Хоть они были самым многочисленным из сорока горных народов, населяющих Дагестан, в столице страны, Махачкале, правили даргинцы, а те явно боялись раздавать оружие аварцам — сегодня аварцы бились бы с чеченцами, а кто знает, против кого они направят оружие завтра. Мо- 21 жет, плечом к плечу с чеченскими джигитами снова бы выступили против России? Они же всегда вместе воевали с россиянами, без конца разжигали восстания. Возглавляли их, как правило, аварские имамы, но одни аварцы никогда особенно заядло не воевали, если рядом не было чеченцев. Как можно было быть уверенным, что на этот раз они не встанут под знамена Басаева, тем более что тот провозгласил себя эмиром всего Кавказа.

Кто знает, возможно, именно этого и добивался хитрый Басаев. Строптивым чеченцам не удалось поднять против России ни одного из своих соседей. Не только дальние братья, черкесы, но и самые ближние — ингуши и дагестанские аварцы, даргинцы, лаки, кумыки и лезгины, не рвались гибнуть за свободу Чечни. Не хотели лезть на рожон, не хотели рисковать, даже если ставкой в игре должна была быть их собственная свобода. Они не мечтали о героизме, не хотели ни воевать, ни гибнуть. А чеченцы, несмотря на всю свою спесь и запальчивость, должны были понимать, что одним им не справиться с российской армией, которая не оставляла мысли о новой войне и новой победе, о возможности отомстить за прошлое поражение и бесславие.
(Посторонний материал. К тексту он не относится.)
/-- **K12₂′ ⟺ the `K`-level `2`-converse for `X₀(49)` over all imaginary quadratic fields**, granted
analytic continuation and Coates–Li–Tian–Zhai Thm. 1.2 at `R = 1`.
[cite: BurungaleCastellaSkinnerTian2022, Thm. A (p. 326) and Rem. D (p. 327)]
[cite: CoatesLiTianZhai2015, Thm. 1.2 (p. 359, case r = 0)] -/
theorem rankOneTwoConverseCMSevenAtAnyTwo_iff_kLevelAllDiscr (hmod : hasEntireLFunction_rat)
    (h12 : CoatesLiTianZhai2015.thm12_fullBSD_twist) :
    Summit.BirchSwinnertonDyer.BirchSwinnertonDyer.Theses.GoldfeldAllTwistsTwoConverse.RankOneTwoConverseCMSevenAtAnyTwo ↔
      ∀ (K : Type) [Field K] [NumberField K], IsImaginaryQuadratic K →
        (cm7.baseChange K).selmerCorank 2 = 1 → analyticRankEK cm7 K = 1 :=
  ⟨kLevelAllDiscr_of_rankOneTwoConverseCMSevenAtAnyTwo hmod h12,
    rankOneTwoConverseCMSevenAtAnyTwo_of_kLevelAllDiscr hmod h12⟩

/-! ## §3 The good cell ⟺ the leaf over ODD discriminants (`2` unramified in `K`) -/

/-- **The good cell from the odd-discriminant leaf.** For `W` minimal, `j = −3375`, GOOD at `2`, corank
`1`: `W ≅ E₀^{(n)}` with `n ≡ 1 (mod 4)` (otherwise `W` is not good at `2`: Barrios et al., file 1), a
negative `n' ≡ n (mod 4)` in the isogeny class, `K = ℚ(√n')` of ODD discriminant `n'`; then as in §2.
[cite: BarriosEtAl2025, Thm. 5.1 (rows R = I₀)] [cite: CoatesLiTianZhai2015, Thm. 1.2 (case r = 0)]
[cite: Dokchitser2013ParityNotes, §4 (first display)] -/
theorem goodCell_of_kLevelOddDiscr (hmod : hasEntireLFunction_rat)
    (h12 : CoatesLiTianZhai2015.thm12_fullBSD_twist)
    (hX : ∀ (K : Type) [Field K] [NumberField K], IsImaginaryQuadratic K → Odd (NumberField.discr K) →
      (cm7.baseChange K).selmerCorank 2 = 1 → analyticRankEK cm7 K = 1) :
    ∀ (W : WeierstrassCurve ℚ) [W.IsElliptic] [W.IsGloballyMinimal], W.j = -3375 →
      W.HasGoodReductionAtPrime 2 → W.selmerCorank 2 = 1 → W.analyticRank = 1 := by
  intro W _ _ hj hgood hsel
  obtain ⟨n, C, hsq, hC⟩ := exists_squarefree_smul_eq_quadraticTwist_cm7 W hj
  -- `n ≡ 1 (mod 4)`, else `W` would not be good at `2`
  have hn1 : n % 4 = 1 := by
    by_contra hn1
    have h4 : ¬ (4 : ℤ) ∣ n := fun h4 ↦ by
      have h22 : (2 : ℤ) * 2 ∣ n := by rwa [show (2 : ℤ) * 2 = 4 by norm_num]
      have hu := Int.isUnit_iff.mp (hsq 2 h22)
      omega
    exact not_hasGoodReductionAtPrime_two_of_smul_eq_quadraticTwist cm7 W
      hasGoodReductionAtPrime_cm7_two (by omega) hC hgood
  obtain ⟨n', hsq', hneg, hmod4, hiso⟩ := exists_neg_squarefree_isIsogenous_quadraticTwist_cm7 hsq
  haveI := cm7.isElliptic_quadraticTwist (Int.cast_ne_zero.mpr hsq.ne_zero : (n : ℚ) ≠ 0)
  haveI := cm7.isElliptic_quadraticTwist (Int.cast_ne_zero.mpr hsq'.ne_zero : (n' : ℚ) ≠ 0)
  -- `K = ℚ(√n')` has discriminant `n'` (odd)
  obtain ⟨K, _, _, h2, hdK⟩ :=
    QuadraticFields.Quadratic.exists_numberField_discr_eq (D := n') (Or.inl ⟨by omega, hsq', by omega⟩)
  have hK : IsImaginaryQuadratic K := isImaginaryQuadratic_iff_discr_neg.mpr ⟨h2, by rw [hdK]; exact hneg⟩
  have hodd : Odd (NumberField.discr K) := Int.odd_iff.mpr (by rw [hdK]; omega)
  have hWdK : IsIsogenous W (cm7.quadraticTwist (NumberField.discr K : ℚ)) := by
    rw [hdK]; exact (isIsogenous_of_smul_eq hC).trans' hiso
  haveI : (cm7.quadraticTwist (NumberField.discr K : ℚ)).IsElliptic := by rw [hdK]; infer_instance
  have hselK : (cm7.baseChange K).selmerCorank 2 = 1 := by
    rw [selmerCorank_cm7_baseChange h12 K h2, ← hWdK.selmerCorank_eq 2, hsel]
  have hEK := hX K hK hodd hselK
  rw [analyticRankEK_cm7 hmod h12 K, ← analyticRank_eq_of_isIsogenous' hWdK] at hEK
  exact hEK
import Summits.HubbardSuperconductivity.HubbardSuperconductivity.Theorems.AnisotropyChordTransferFibre3FinXDEvalW

/-!
# Route `AnisotropyChord` / H0 rotor rung: FIN per-`L` SIDE-CONDITION cell facts, `L = 18` (GM₃ cells 6–8)

Kernel facts `sdCellAnyZ 18 (49/50) 20 la lb (c, bn, aD) = true` (regime clause `mHole ≥ 0 ∧ facMI·η·(aD + b/(2+cos θ)) < c` on the cell, or vacuity), g5's `xbEval` objects, `decide +kernel`.
Prover seat `hubbard-h0-rotor-p3` g7; helper for piece A = stmt-HubbardSuperconductivity-23918 of rung 19089 (`--supports`, helper class).
WHAT THIS IS NOT: nothing here proves superconductivity in the Hubbard model (rotor TARGET as worded stays FALSE, g15 verdict); kernel facts /
assembly for ONE conditional reduction at one `L`.
-/

set_option linter.dupNamespace false
set_option autoImplicit false

namespace Summit.HubbardSuperconductivity.HubbardSuperconductivity.Theorems.AnisotropyChord.Transfer.Fibre3

namespace FinXD

/-- side-condition cell `[215864104753067, 228116056947286]` of `L = 18` (`hi`). [folklore] -/
theorem sd18_6 : sdCellAnyZ 18 (49/50 : ℚ) 20 215864104753067 228116056947286 ((1 : ℚ), (1 : ℕ), (1 : ℚ)) = true := by (rw [← sdCellAnyZW_eq]; decide +kernel)

/-- side-condition cell `[228116056947286, 236240957669668]` of `L = 18` (`hi`). [folklore] -/
theorem sd18_7 : sdCellAnyZ 18 (49/50 : ℚ) 20 228116056947286 236240957669668 ((1 : ℚ), (1 : ℕ), (1 : ℚ)) = true := by (rw [← sdCellAnyZW_eq]; decide +kernel)

/-- side-condition cell `[236240957669668, 241629118332207]` of `L = 18` (`hi`). [folklore] -/
theorem sd18_8 : sdCellAnyZ 18 (49/50 : ℚ) 20 236240957669668 241629118332207 ((1 : ℚ), (1 : ℕ), (1 : ℚ)) = true := by (rw [← sdCellAnyZW_eq]; decide +kernel)

end FinXD

end Summit.HubbardSuperconductivity.HubbardSuperconductivity.Theorems.AnisotropyChord.Transfer.Fibre3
Чеченцам не удалось склонить кавказских горцев к войне, но они могли вынудить их на это. Достаточно было заронить искру. Напасть, вырезать под корень или спалить российский пост в дагестанской Аварии и Лакии, спровоцировать россиян на ответные действия, напомнить лезгинам об их давних претензиях на земли табасаров или цухуров, натравить степных ногайцев против кумыков, настроить аварцев против даргинцев. Заставить их стрелять друг в друга, а потом никто и спохватиться не успеет, они сговорятся и выступят все вместе против России.

Басаев был не первым чеченцем, напавшим на земли Дагестана. Во время войны с Россией набег на дагестанский Кизляр совершил другой командир, Салман Радуев. По приказу тогдашнего предводителя чеченских повстанцев, генерала Джохара Дудаева, он попытался перебросить огонь войны в Дагестан. Но, прежде всего, его толкнула на это зависть к славе Басаева, который годом раньше своей бравурной атакой и взятием в заложники целого стотысячного города Буденновск на территории самой России, заставил российское правительство пойти на переговоры о прекращении войны.